While we have zero decisions or plans made in the homeschool realm, I have been actively thinking about what I think the ideal education setting for early childhood education looks like (under the age of 6). I like the culture of the Waldorf, the methods and principles of Charlotte Mason, and the curriculum of a classical education.
But wait, this article clearly sets the correct tone. We don’t need to do more for young children, Life is the Curriculum.
The true mark of success. Today I sat down and just ate lunch with the kids. Relaxed in my seat. Let them talk. Nathan started a new game, which continued throughout the day with various objects. He handed me his sandwich, put his palms up and waited for me to put a piece of sandwich in them. Over and over again. He had us all laughing.
Emily was quietly occupied for almost two hours during rest and read time today. I thought we were making real progress. As soon as she heard me up and about she ran down covered in make-up.
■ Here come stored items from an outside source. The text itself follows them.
/-! ### Indexed by the doping `δ ∈ [0.10, 0.30]` (`muOfDoping_mem_window_d010_d030`: certified fillings n(-0.7275) < 7/10, n(-0.1775) ≥ 9/10) -/

/-- **For every `δ ∈ [0.10, 0.30]`, at `μ(δ) = chemicalPotentialOfDensity ε₀ (1-δ)`: third-order `B1g` selection for `0 < U ≤ klU0WindowD010D030U`**,
modulo the same named hypotheses. [cite: RaghuKivelsonScalapino2010, App. A] -/
theorem klThirdOrder_selection_d010d030_doping (hY : klCertB1gWinY.EnclosuresB1g) (hX : klCertB1gWinX.EnclosuresB1g) (hZ : klCertB1gWinZ.EnclosuresB1g) (hA : klCertB1gWinA.EnclosuresB1g) (hB : klCertB1gWinB.EnclosuresB1g) (hC : klCertB1gWinC.EnclosuresB1g)
    (h3 : KlThirdOrderWindowEnclosures klU0WindowD010D030Rows [klCertB1gWinY, klCertB1gWinX, klCertB1gWinZ, klCertB1gWinA, klCertB1gWinB, klCertB1gWinC])
    (δ : ℝ) (hδ : δ ∈ Set.Icc (0.10 : ℝ) 0.30) :
    ∃ ψ : Momentum → ℝ, IsChannelState (squareDispersion 1 0) (chemicalPotentialOfDensity (squareDispersion 1 0) (1 - δ)) D4Irrep.B1g ψ ∧
      ∀ U : ℝ, 0 < U → U ≤ ((klU0WindowD010D030U : ℚ) : ℝ) → ∀ χ : D4Irrep, χ ≠ D4Irrep.B1g →
        ∀ φ : Momentum → ℝ, IsChannelState (squareDispersion 1 0) (chemicalPotentialOfDensity (squareDispersion 1 0) (1 - δ)) χ φ →
          thirdOrderForm (squareDispersion 1 0) (chemicalPotentialOfDensity (squareDispersion 1 0) (1 - δ)) U ψ < thirdOrderForm (squareDispersion 1 0) (chemicalPotentialOfDensity (squareDispersion 1 0) (1 - δ)) U φ := by
  obtain ⟨h₁, h₂⟩ := muOfDoping_mem_window_d010_d030 δ hδ
  exact klThirdOrder_selection_d010d030 hY hX hZ hA hB hC h3 _ (by push_cast; linarith) (by push_cast; linarith)

/-- **For every `δ ∈ [0.10, 0.30]`, chains resummed**: `B1g` selection in `resummedForm` at `μ(δ)` for `0 < U ≤ klU0WindowD010D030U`. [cite: ScalapinoLohHirsch1986, (3)-(4)] -/
theorem klResummed_selection_d010d030_doping (hY : klCertB1gWinY.EnclosuresB1g) (hX : klCertB1gWinX.EnclosuresB1g) (hZ : klCertB1gWinZ.EnclosuresB1g) (hA : klCertB1gWinA.EnclosuresB1g) (hB : klCertB1gWinB.EnclosuresB1g) (hC : klCertB1gWinC.EnclosuresB1g)
    (h3 : KlResummedWindowEnclosures klU0WindowD010D030Rows [klCertB1gWinY, klCertB1gWinX, klCertB1gWinZ, klCertB1gWinA, klCertB1gWinB, klCertB1gWinC])
    (δ : ℝ) (hδ : δ ∈ Set.Icc (0.10 : ℝ) 0.30) :
    ∃ ψ : Momentum → ℝ, IsChannelState (squareDispersion 1 0) (chemicalPotentialOfDensity (squareDispersion 1 0) (1 - δ)) D4Irrep.B1g ψ ∧
      ∀ U : ℝ, 0 < U → U ≤ ((klU0WindowD010D030U : ℚ) : ℝ) → ∀ χ : D4Irrep, χ ≠ D4Irrep.B1g →
        ∀ φ : Momentum → ℝ, IsChannelState (squareDispersion 1 0) (chemicalPotentialOfDensity (squareDispersion 1 0) (1 - δ)) χ φ →
          resummedForm (squareDispersion 1 0) (chemicalPotentialOfDensity (squareDispersion 1 0) (1 - δ)) U ψ < resummedForm (squareDispersion 1 0) (chemicalPotentialOfDensity (squareDispersion 1 0) (1 - δ)) U φ := by
  obtain ⟨h₁, h₂⟩ := muOfDoping_mem_window_d010_d030 δ hδ
  exact klResummed_selection_d010d030 hY hX hZ hA hB hC h3 _ (by push_cast; linarith) (by push_cast; linarith)

/-- **For every `δ ∈ [0.10, 0.30]`, channel bottoms**: at `μ(δ)`, every `0 < U ≤ klU0WindowD010D030U`, every `χ ≠ B1g`:
`channelInf3 ε₀ μ(δ) U B1g < channelInf3 ε₀ μ(δ) U χ`. [cite: RaghuKivelsonScalapino2010, App. A] -/
theorem klThirdOrder_channelInf3_lt_d010d030_doping (hY : klCertB1gWinY.EnclosuresB1g) (hX : klCertB1gWinX.EnclosuresB1g) (hZ : klCertB1gWinZ.EnclosuresB1g) (hA : klCertB1gWinA.EnclosuresB1g) (hB : klCertB1gWinB.EnclosuresB1g) (hC : klCertB1gWinC.EnclosuresB1g)
    (h3 : KlThirdOrderWindowEnclosures klU0WindowD010D030Rows [klCertB1gWinY, klCertB1gWinX, klCertB1gWinZ, klCertB1gWinA, klCertB1gWinB, klCertB1gWinC])
    (hB1g : ∀ w ∈ klU0WindowD010D030Rows, ∀ μ : ℝ, ((w.mulo : ℚ) : ℝ) ≤ μ → μ ≤ ((w.muhi : ℚ) : ℝ) →
      (w.row.chanOf D4Irrep.A2g).ThirdOrderLowerBound μ D4Irrep.B1g)
    (δ : ℝ) (hδ : δ ∈ Set.Icc (0.10 : ℝ) 0.30) :
    ∀ U : ℝ, 0 < U → U ≤ ((klU0WindowD010D030U : ℚ) : ℝ) → ∀ χ : D4Irrep, χ ≠ D4Irrep.B1g →
      channelInf3 (squareDispersion 1 0) (chemicalPotentialOfDensity (squareDispersion 1 0) (1 - δ)) U D4Irrep.B1g < channelInf3 (squareDispersion 1 0) (chemicalPotentialOfDensity (squareDispersion 1 0) (1 - δ)) U χ := by
  obtain ⟨h₁, h₂⟩ := muOfDoping_mem_window_d010_d030 δ hδ
  exact klThirdOrder_channelInf3_lt_d010d030 hY hX hZ hA hB hC h3 hB1g _ (by push_cast; linarith) (by push_cast; linarith)

end Summit.HubbardSuperconductivity.HubbardSuperconductivity.Theorems

end
import Summits.QuantumFields.YangMills.Theorems.BalabanUVNodesN20ByValueLadder
import Literature.MathematicalPhysics.QuantumFieldTheory.Balaban1983to89.TorusReflectionPositivity
import Literature.MathematicalPhysics.QuantumLattice.LatticeGaugeDLR
import HarnessLib

/-!
# Crux `UVSeamRec` (stmt-QuantumFields-20043), slot `stub_ceilings` (E0′): the POLYMER DATA of the tempered architecture, I —
# N20's block-averaged large-field currency `ε ≤ 1 − reTr Ū^k(∂p)` read on `ℤ⁴` configurations through a centred chart and
# the dictionary `ofConfig`; polymers, influence coefficients `(b^k / dist)⁴`, the exterior shell of a cube

Definition file (`--kind definition --supports stmt-QuantumFields-20043 --as helper`) of the unit `ym-20043-tempered-d1` (D1 of the
route owner's rulings R86d/R86e, ym-beyond INBOX 2026-08-27T11:29Z/11:40Z; LEAD ym-spine-20043-p1 g7 (C) 11:28Z); sibling file
`…PolymerInfluence.lean` (the linear influence functional, the tempered class `{I < θ}`, the shapes p528131 consumes).  HONEST
FRAMING: definitions and measurability only — the objects in which the two OPEN renormalisation-group hypotheses of the v5 shape of
`stub_ceilings` are stated, (a) a TEMPERED centre law for exteriors of small influence and (PL) a Peierls product law for the
large-field polymer gas of the Wilson state on odd tori (consumed by ceilings-p2's
`PolymerRarity.momentBounds6_of_temperedLaw_and_polymerLaw`, p528131).  No law, no rarity, nothing of E0′ is asserted here; the
bookkeeping inequalities `Σ_i c_{iγ} ≤ Λ`, `Σ_γ c_{iγ} w_γ ≤ W` of (PL) stay hypotheses of that stub (owner R86e (2)).  Not a gap,
not Clay.

THE TWO VOCABULARIES AND THE CHART.  N20's currency (`Theorems/BalabanUVNodesN20ByValueMultiscaleWall.lean`) is the k-fold (0.4)
block average `Ū^k = Averaging.iter (fun _ => BlockAveraging.blockAvg ExpMeanLog.expMeanLogSU) k U` of a configuration `U` of a
BAŁABAN torus `GaugeField P 0 SU(N)` and its plaquette fields `1 − reTr Ū^k(∂p)`, `p : Plaq P k`; the Y2 currency of `MomentBounds6`
(`DlrCollarTransfer.torusE`, `kerE`, `plane`) lives on `ℤ⁴` configurations `LGConfig 4 G` read periodically on ODD tori through
`torusLift (2L+1)`.  Bałaban's tori are EVEN (`Params.sitesPerDir j = 2·b^{m+K−j}`; osasm-p1's dictionary
`Theorems/BalabanLadderUVTorusDictionary.lean`, `family_sitesPerDir_ne_odd`), so no odd torus IS a Bałaban lattice; the pull-back used
here is LOCAL instead: for a polymer `γ = (k, y, μ<ν)` — level `k`, block index `y ∈ ℤ⁴`, orientation — the `ℤ⁴` configuration `η` is
read on the chart torus `T^{(0)}` of `chartParams 𝔟 k` (`d = 4`, block size `b`, `m = 1`, `K = k`: `2b^{k+1}` fine sites per direction)
translated so that the `k`-block of `y`, i.e. the fine sites `b^k y + [0, b^k)^4`, is the block of the CENTRAL `k`-site `(b−1,…,b−1)` of
`T^{(k)}` (`chart (chartOrigin 𝔟 k y) η`, then `ofConfig`), and `blockField 𝔟 k y μ ν η := 1 − reTr Ū^k(∂p)` at the central
`k`-plaquette `p = ((b−1)·𝟙; μ, ν)`.  The chart covers `b^k y + [−(b−1)b^k, (b+1)b^k)^4 ⊂ ℤ⁴`, a margin of `(b−1)·b^k ≥ 2b^k` fine sites
around the two-block span of `∂p`, so by the locality of the block averaging (`BlockAveraging.avgFun_local`, standing range
`j+1 ≤ m+K = k+1`) no averaging word wraps around the chart torus: `blockField` is the honest `k`-level block-averaged plaquette field of
`η` at the `k`-plaquette of `b^k ℤ⁴` based at `b^k y` (corner convention for blocks of `ℤ⁴`; Bałaban's centred convention is the
chart's).  This locality is recorded in prose only — nothing below uses it; every theorem below is measurability or order bookkeeping.

CONTENTS.  §1 chart (`BlockSize`, `chartParams`, `chartOrigin`, `chart`, `centralPlaq`, measurability); §2 `blockField` and its
measurability and range `[0,2]`; §3 polymers, anchors, sup-distance, `influenceCoeff 𝔟 γ x = (b^k / dist_∞(x, b^k y))⁴` (owner R86e (2),
LEAD (C): the influence of a scale-`b^k` large field at distance `d` on the curvature at `x` — dimension 4 of `tr F²`), the exterior
SHELL of polymers of the radius-`(R+1)` cube around `x` up to level `kmax` (`shell`, `mem_shell_iff`), `c ≤ 1/16` on the shell;
§4 `largeFieldEvent 𝔟 ε γ = {η | ε ≤ blockField … η}` (N20's large-field event, a [Balaban1989LargeFieldI] (0.3)–(0.5)-kind small-field
condition negated) and its measurability.

References (locators): T. Bałaban, Commun. Math. Phys. 109 (1987) 249–301, (0.4) p. 253 (block averaging); 122 (1989) 175–202,
(0.3)–(0.5) pp. 176–177 and 355–392, (1.79) p. 383 (small/large fields of the averaged configurations); the tree modules cited above.
-/

set_option autoImplicit false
I calmly reclaimed the makeup that she had scaled the closet shelves to obtain. I took her to Walmart still wearing makeup singing at full volume, “Let it go. Let it go. Can’t hold it back any more,” on an endless loop for two hours. We received many, many smiles and comments.
After the library today the kids and I were reading books on the floor. I took a little stone away from Nathan that Emily had gotten out of my room during rest and read time, and Emily quietly picked it up. While I was reading about Madeline, she interjected, “Mom I swallowed it. I swallowed the stone.” So then we called the nurses hotline, who said as long as there isn’t any pain we just need to wait it out.
This is what my motherhood looks like.